Polynomial Inscriptions

TL;DR

This paper proves the existence of polynomial mappings inscribed in any smooth Jordan curve for specific point configurations, using advanced geometric and Floer homology techniques, advancing the understanding of polynomial inscribability.

Contribution

It establishes new existence results for polynomial inscribed configurations on Jordan curves, connecting complex analysis, topology, and Floer homology.

Findings

Existence of quadratic polynomials mapping six concyclic points into any smooth Jordan curve.

Construction of degree at most n-1 polynomials for two regular n-gons' vertices.
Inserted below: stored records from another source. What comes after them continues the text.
import Literature.MathematicalPhysics.QuantumFieldTheory.TiltedExponentMorseBounds
import HarnessLib

/-!
# The one-link trace shift `Re tr(Wᴴ U) − Re tr U` against the small-field variables `N − Re tr` (Hilbert–Schmidt geometry of `U(N)`)

Source of the identity used: S. Chatterjee, *Rigorous solution of strongly coupled SO(N) lattice gauge theory in the large
N limit*, arXiv:1602.01222, §7, **Lemma 7.2**: "`Re tr(1 − U) = ½‖1 − U‖²` for unitary `U`" [in the tree as
`UnitaryCayley.re_trace_one_sub` / `OneLinkLaplace.re_trace_conjTranspose_mul_sub_of_mem_unitaryGroup` (the sphere identity
`Re tr(Bᴴ(B − A)) = ½‖A − B‖²_F`)], together with the Cauchy–Schwarz inequality for the Hilbert–Schmidt pairing
`|Re tr(Aᴴ B)| ≤ ‖A‖_F ‖B‖_F` (`OneLinkLaplace.abs_re_trace_conjTranspose_mul_le`).

What is here (everything PROVED; no definitions, no named facts).  For unitary `U, W ∈ U(N)` write `u(X) := N − Re tr X`
(`= ½‖1 − X‖²_F ≥ 0`, the one-link small-field variable of lattice gauge theory).  Then the shift of the one-link trace under
left multiplication by `Wᴴ = W⁻¹`,
`Δ(W, U) := Re tr(Wᴴ U) − Re tr U = Re⟨W − 1, U − 1⟩_HS − u(W)`                         (`re_trace_conjTranspose_mul_sub_eq`)
obeys
* `|Δ| ≤ 2 √(u(W) u(U)) + u(W)`                                                          (`abs_traceShift_le`),
* `Δ² ≤ 2 u(W)² + 8 u(W) u(U)`                                                           (`sq_traceShift_le`),
* and, since `Δ(W, −U) = −Δ(W, U)`, the same with `u(−U) = N + Re tr U` in place of `u(U)`  (`sq_traceShift_le_neg`), hence with
  `min (N − Re tr U) (N + Re tr U)` — for `N = 2`: `2 − |Re tr U|`                           (`sq_traceShift_le_min`).
These are the «one-link trigonometry» bounds used to control the Lipschitz deficit of class-angle trial functions under the
Wilson link factor `exp(B Re tr(U V⁻¹))` (cell `ym-beyond`, crux ONE of `route-QuantumFields-LuscherReduction`,
`RUNG-W1up-PLAN` Step C3, there derived by quaternion algebra for `SU(2)`; here for every `N` by Hilbert–Schmidt geometry).
Versions for the group-subtype `Matrix.specialUnitaryGroup (Fin N) ℂ` with `W⁻¹ * U` are given at the end.
-/

noncomputable section

open scoped Matrix

namespace Literature.MathematicalPhysics.QuantumFieldTheory.OneLinkTraceShift

open Literature.MathematicalPhysics.QuantumFieldTheory (frobNorm frobNorm_nonneg frobNorm_sq_eq_re_trace
  frobNorm_sq_of_mem_unitaryGroup)
open Literature.MathematicalPhysics.QuantumFieldTheory.OneLinkLaplace (abs_re_trace_conjTranspose_mul_le
  re_trace_conjTranspose_mul_sub_of_mem_unitaryGroup frobNorm_sub_sq re_trace_conjTranspose_mul_comm)

variable {N : ℕ} {X W U : Matrix (Fin N) (Fin N) ℂ}

/-- `u(X) = N − Re tr X = ½ ‖X − 1‖²_F` for unitary `X` (Chatterjee's Lemma 7.2, through the tree's sphere identity with `B = 1`).
[cite: arXiv160201222, Lemma 7.2] -/
theorem card_sub_re_trace_eq (hX : X ∈ Matrix.unitaryGroup (Fin N) ℂ) :
    (N : ℝ) - X.trace.re = frobNorm (X - 1) ^ 2 / 2 := by
  have h := re_trace_conjTranspose_mul_sub_of_mem_unitaryGroup hX (Submonoid.one_mem (Matrix.unitaryGroup (Fin N) ℂ))
  rw [Matrix.conjTranspose_one, Matrix.one_mul, Matrix.trace_sub, Complex.sub_re, Matrix.trace_one, Fintype.card_fin] at h
  simpa using h

/-- `0 ≤ N − Re tr X` for unitary `X`. [cite: arXiv160201222, Lemma 7.2] -/
theorem card_sub_re_trace_nonneg (hX : X ∈ Matrix.unitaryGroup (Fin N) ℂ) : 0 ≤ (N : ℝ) - X.trace.re := by
  rw [card_sub_re_trace_eq hX]; positivity

/-- `‖X − 1‖_F = √(2 (N − Re tr X))` for unitary `X`. [cite: arXiv160201222, Lemma 7.2] -/
theorem frobNorm_sub_one_eq (hX : X ∈ Matrix.unitaryGroup (Fin N) ℂ) :
    frobNorm (X - 1) = Real.sqrt (2 * ((N : ℝ) - X.trace.re)) := by
  rw [card_sub_re_trace_eq hX, show 2 * (frobNorm (X - 1) ^ 2 / 2) = frobNorm (X - 1) ^ 2 by ring,
    Real.sqrt_sq (frobNorm_nonneg _)]

/-- **The trace shift as a Hilbert–Schmidt pairing**: for unitary `W` and any `U`,
`Re tr(Wᴴ U) − Re tr U = Re tr((W − 1)ᴴ (U − 1)) − (N − Re tr W)`. [cite: arXiv160201222, Lemma 7.2] -/
theorem re_trace_conjTranspose_mul_sub_eq (W U : Matrix (Fin N) (Fin N) ℂ) :
    (Wᴴ * U).trace.re - U.trace.re = ((W - 1)ᴴ * (U - 1)).trace.re - ((N : ℝ) - W.trace.re) := by
  rw [Matrix.conjTranspose_sub, Matrix.conjTranspose_one, Matrix.sub_mul, Matrix.mul_sub, Matrix.mul_sub, Matrix.one_mul,
    Matrix.one_mul, Matrix.mul_one]
  simp only [Matrix.trace_sub, Complex.sub_re, Matrix.trace_one, Fintype.card_fin, Complex.natCast_re]
  rw [Matrix.trace_conjTranspose, Complex.star_def, Complex.conj_re]
  ring

/-- **`|Re tr(Wᴴ U) − Re tr U| ≤ 2√((N − Re tr W)(N − Re tr U)) + (N − Re tr W)`** for unitary `U, W` (Cauchy–Schwarz on
the pairing form of the shift). [cite: arXiv160201222, Lemma 7.2] -/
theorem abs_traceShift_le (hW : W ∈ Matrix.unitaryGroup (Fin N) ℂ) (hU : U ∈ Matrix.unitaryGroup (Fin N) ℂ) :
    |(Wᴴ * U).trace.re - U.trace.re| ≤
      2 * Real.sqrt (((N : ℝ) - W.trace.re) * ((N : ℝ) - U.trace.re)) + ((N : ℝ) - W.trace.re) := by
  rw [re_trace_conjTranspose_mul_sub_eq]
  have hcs := abs_re_trace_conjTranspose_mul_le (W - 1) (U - 1)
  rw [frobNorm_sub_one_eq hW, frobNorm_sub_one_eq hU, ← Real.sqrt_mul (by linarith [card_sub_re_trace_nonneg hW])] at hcs
  have hprod : Real.sqrt (2 * ((N : ℝ) - W.trace.re) * (2 * ((N : ℝ) - U.trace.re))) =
      2 * Real.sqrt (((N : ℝ) - W.trace.re) * ((N : ℝ) - U.trace.re)) := by
    rw [show 2 * ((N : ℝ) - W.trace.re) * (2 * ((N : ℝ) - U.trace.re)) =
      2 ^ 2 * (((N : ℝ) - W.trace.re) * ((N : ℝ) - U.trace.re)) by ring, Real.sqrt_mul (by positivity), Real.sqrt_sq zero_le_two]
  rw [hprod] at hcs
  have hw := card_sub_re_trace_nonneg hW
  calc |((W - 1)ᴴ * (U - 1)).trace.re - ((N : ℝ) - W.trace.re)|
      ≤ |((W - 1)ᴴ * (U - 1)).trace.re| + |(N : ℝ) - W.trace.re| := abs_sub _ _
    _ ≤ 2 * Real.sqrt (((N : ℝ) - W.trace.re) * ((N : ℝ) - U.trace.re)) + ((N : ℝ) - W.trace.re) := by
        rw [abs_of_nonneg hw]; linarith

/-- **`(Re tr(Wᴴ U) − Re tr U)² ≤ 2(N − Re tr W)² + 8(N − Re tr W)(N − Re tr U)`** for unitary `U, W`.
[cite: arXiv160201222, Lemma 7.2] -/
theorem sq_traceShift_le (hW : W ∈ Matrix.unitaryGroup (Fin N) ℂ) (hU : U ∈ Matrix.unitaryGroup (Fin N) ℂ) :
    ((Wᴴ * U).trace.re - U.trace.re) ^ 2 ≤
      2 * ((N : ℝ) - W.trace.re) ^ 2 + 8 * (((N : ℝ) - W.trace.re) * ((N : ℝ) - U.trace.re)) := by
  have h := abs_traceShift_le hW hU
  have hw := card_sub_re_trace_nonneg hW
  have hu := card_sub_re_trace_nonneg hU
  set a := Real.sqrt (((N : ℝ) - W.trace.re) * ((N : ℝ) - U.trace.re)) with ha_def
  have ha0 : 0 ≤ a := Real.sqrt_nonneg _
  have ha2 : a ^ 2 = ((N : ℝ) - W.trace.re) * ((N : ℝ) - U.trace.re) := Real.sq_sqrt (mul_nonneg hw hu)
  have h2 : ((Wᴴ * U).trace.re - U.trace.re) ^ 2 ≤ (2 * a + ((N : ℝ) - W.trace.re)) ^ 2 := by
    rw [← sq_abs ((Wᴴ * U).trace.re - U.trace.re)]
    exact pow_le_pow_left₀ (abs_nonneg _) h 2
  -- `(2a + w)² ≤ 2·(2a)² + 2w² = 8a² + 2w²`
  nlinarith [sq_nonneg (2 * a - ((N : ℝ) - W.trace.re))]

/-- The shift is ODD under `U ↦ −U`: `Re tr(Wᴴ(−U)) − Re tr(−U) = −(Re tr(Wᴴ U) − Re tr U)`. [cite: arXiv160201222, Lemma 7.2] -/
theorem traceShift_neg (W U : Matrix (Fin N) (Fin N) ℂ) :
    (Wᴴ * (-U)).trace.re - (-U).trace.re = -((Wᴴ * U).trace.re - U.trace.re) := by
  rw [Matrix.mul_neg, Matrix.trace_neg, Matrix.trace_neg, Complex.neg_re, Complex.neg_re]; ring

/-- **Reflected bound**: `(Re tr(Wᴴ U) − Re tr U)² ≤ 2(N − Re tr W)² + 8(N − Re tr W)(N + Re tr U)` for unitary `U, W`
(apply the previous bound to `−U ∈ U(N)`). [cite: arXiv160201222, Lemma 7.2] -/
theorem sq_traceShift_le_neg (hW : W ∈ Matrix.unitaryGroup (Fin N) ℂ) (hU : U ∈ Matrix.unitaryGroup (Fin N) ℂ) :
    ((Wᴴ * U).trace.re - U.trace.re) ^ 2 ≤
      2 * ((N : ℝ) - W.trace.re) ^ 2 + 8 * (((N : ℝ) - W.trace.re) * ((N : ℝ) + U.trace.re)) := by
  have hU' : -U ∈ Matrix.unitaryGroup (Fin N) ℂ := by
    rw [Matrix.mem_unitaryGroup_iff] at hU ⊢
    simpa using hU
  have h := sq_traceShift_le hW hU'
  rw [traceShift_neg, neg_sq, Matrix.trace_neg, Complex.neg_re, sub_neg_eq_add] at h
  exact h

/-- **Two-sided small-field form**: `(Re tr(Wᴴ U) − Re tr U)² ≤ 2(N − Re tr W)² + 8(N − Re tr W)·min(N − Re tr U, N + Re tr U)`
— near both `U = 1` and `U = −1` the shift is small (for `SU(2)`: `min(2 − Re tr U, 2 + Re tr U) = 2 − |Re tr U|`).
[cite: arXiv160201222, Lemma 7.2] -/
theorem sq_traceShift_le_min (hW : W ∈ Matrix.unitaryGroup (Fin N) ℂ) (hU : U ∈ Matrix.unitaryGroup (Fin N) ℂ) :
    ((Wᴴ * U).trace.re - U.trace.re) ^ 2 ≤
      2 * ((N : ℝ) - W.trace.re) ^ 2 + 8 * (((N : ℝ) - W.trace.re) * min ((N : ℝ) - U.trace.re) ((N : ℝ) + U.trace.re)) := by
  rcases le_total ((N : ℝ) - U.trace.re) ((N : ℝ) + U.trace.re) with h | h
  · rw [min_eq_left h]; exact sq_traceShift_le hW hU
  · rw [min_eq_right h]; exact sq_traceShift_le_neg hW hU

/-- For `N = 2`: `min(2 − x, 2 + x) = 2 − |x|`. [folklore] -/
private theorem min_two_sub_two_add (x : ℝ) : min (2 - x) (2 + x) = 2 - abs x := by
  rcases le_total 0 x with h | h
  · rw [abs_of_nonneg h, min_eq_left (by linarith)]
  · rw [abs_of_nonpos h, min_eq_right (by linarith)]; ring

/-! ### On the group `SU(N)` (subtype form, `W⁻¹ * U`) -/

/-- For `U, W ∈ SU(N)`: `((W⁻¹U : SU(N)) : M_N) = Wᴴ U`. [folklore] -/
private theorem coe_inv_mul (W U : Matrix.specialUnitaryGroup (Fin N) ℂ) :
    ((W⁻¹ * U : Matrix.specialUnitaryGroup (Fin N) ℂ) : Matrix (Fin N) (Fin N) ℂ) =
      (W : Matrix (Fin N) (Fin N) ℂ)ᴴ * (U : Matrix (Fin N) (Fin N) ℂ) := by
  rw [← Matrix.star_eq_inv, Submonoid.coe_mul, Matrix.specialUnitaryGroup.coe_star, Matrix.star_eq_conjTranspose]

/-- Elements of `SU(N)` are unitary matrices. [folklore] -/
private theorem mem_unitary (U : Matrix.specialUnitaryGroup (Fin N) ℂ) :
    (U : Matrix (Fin N) (Fin N) ℂ) ∈ Matrix.unitaryGroup (Fin N) ℂ :=
  (Matrix.mem_specialUnitaryGroup_iff.mp U.2).1

/-- **`SU(N)` form**: `(Re tr(W⁻¹U) − Re tr U)² ≤ 2(N − Re tr W)² + 8(N − Re tr W)·min(N − Re tr U, N + Re tr U)` for
`U, W ∈ SU(N)`. [cite: arXiv160201222, Lemma 7.2] -/
theorem sq_re_trace_inv_mul_sub_le (W U : Matrix.specialUnitaryGroup (Fin N) ℂ) :
    ((((W⁻¹ * U : Matrix.specialUnitaryGroup (Fin N) ℂ) : Matrix (Fin N) (Fin N) ℂ).trace.re) - ((U : Matrix (Fin N) (Fin N) ℂ).trace.re)) ^ 2 ≤
      2 * ((N : ℝ) - ((W : Matrix (Fin N) (Fin N) ℂ).trace.re)) ^ 2 +
        8 * (((N : ℝ) - ((W : Matrix (Fin N) (Fin N) ℂ).trace.re)) * min ((N : ℝ) - ((U : Matrix (Fin N) (Fin N) ℂ).trace.re)) ((N : ℝ) + ((U : Matrix (Fin N) (Fin N) ℂ).trace.re))) := by
  rw [coe_inv_mul]
  exact sq_traceShift_le_min (mem_unitary W) (mem_unitary U)

/-- **`SU(2)` form (the one-link trigonometry of the femto route)**: for `U, W ∈ SU(2)`,
`(Re tr(W⁻¹U) − Re tr U)² ≤ 2(2 − Re tr W)² + 8(2 − Re tr W)(2 − |Re tr U|)`. [cite: arXiv160201222, Lemma 7.2] -/
theorem sq_re_trace_inv_mul_sub_le_su2 (W U : Matrix.specialUnitaryGroup (Fin 2) ℂ) :
    ((((W⁻¹ * U : Matrix.specialUnitaryGroup (Fin 2) ℂ) : Matrix (Fin 2) (Fin 2) ℂ).trace.re) - ((U : Matrix (Fin 2) (Fin 2) ℂ).trace.re)) ^ 2 ≤
      2 * (2 - ((W : Matrix (Fin 2) (Fin 2) ℂ).trace.re)) ^ 2 + 8 * ((2 - ((W : Matrix (Fin 2) (Fin 2) ℂ).trace.re)) * (2 - abs ((U : Matrix (Fin 2) (Fin 2) ℂ).trace.re))) := by
  have h := sq_re_trace_inv_mul_sub_le W U
  rw [Nat.cast_ofNat, min_two_sub_two_add] at h
  exact h

/-- **Linear form on `SU(N)`**: `|Re tr(W⁻¹U) − Re tr U| ≤ 2√((N − Re tr W)(N − Re tr U)) + (N − Re tr W)`.
[cite: arXiv160201222, Lemma 7.2] -/
theorem abs_re_trace_inv_mul_sub_le (W U : Matrix.specialUnitaryGroup (Fin N) ℂ) :
    abs ((((W⁻¹ * U : Matrix.specialUnitaryGroup (Fin N) ℂ) : Matrix (Fin N) (Fin N) ℂ).trace.re) - ((U : Matrix (Fin N) (Fin N) ℂ).trace.re)) ≤
      2 * Real.sqrt (((N : ℝ) - ((W : Matrix (Fin N) (Fin N) ℂ).trace.re)) * ((N : ℝ) - ((U : Matrix (Fin N) (Fin N) ℂ).trace.re))) + ((N : ℝ) - ((W : Matrix (Fin N) (Fin N) ℂ).trace.re)) := by
  rw [coe_inv_mul]
  exact abs_traceShift_le (mem_unitary W) (mem_unitary U)

end Literature.MathematicalPhysics.QuantumFieldTheory.OneLinkTraceShift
Supports a conjecture on polynomial inscribability of point sets in Jordan curves.

Abstract

We prove that for every smooth Jordan curve $\gamma \subset \mathbb{C}$ and for every set $Q \subset \mathbb{C}$ of six concyclic points, there exists a non-constant quadratic polynomial $p \in \mathbb{C}[z]$ such that $p(Q) \subset \gamma$. The proof relies on a theorem of Fukaya and Irie. We also prove that if $Q$ is the union of the vertex sets of two concyclic regular $n$-gons, there exists a non-constant polynomial $p \in \mathbb{C}[z]$ of degree at most $n-1$ such that $p(Q) \subset \gamma$. The proof is based on a computation in Floer homology. These results support a conjecture about which point sets $Q \subset \mathbb{C}$ admit a polynomial inscription of a given degree into every smooth Jordan curve $\gamma$.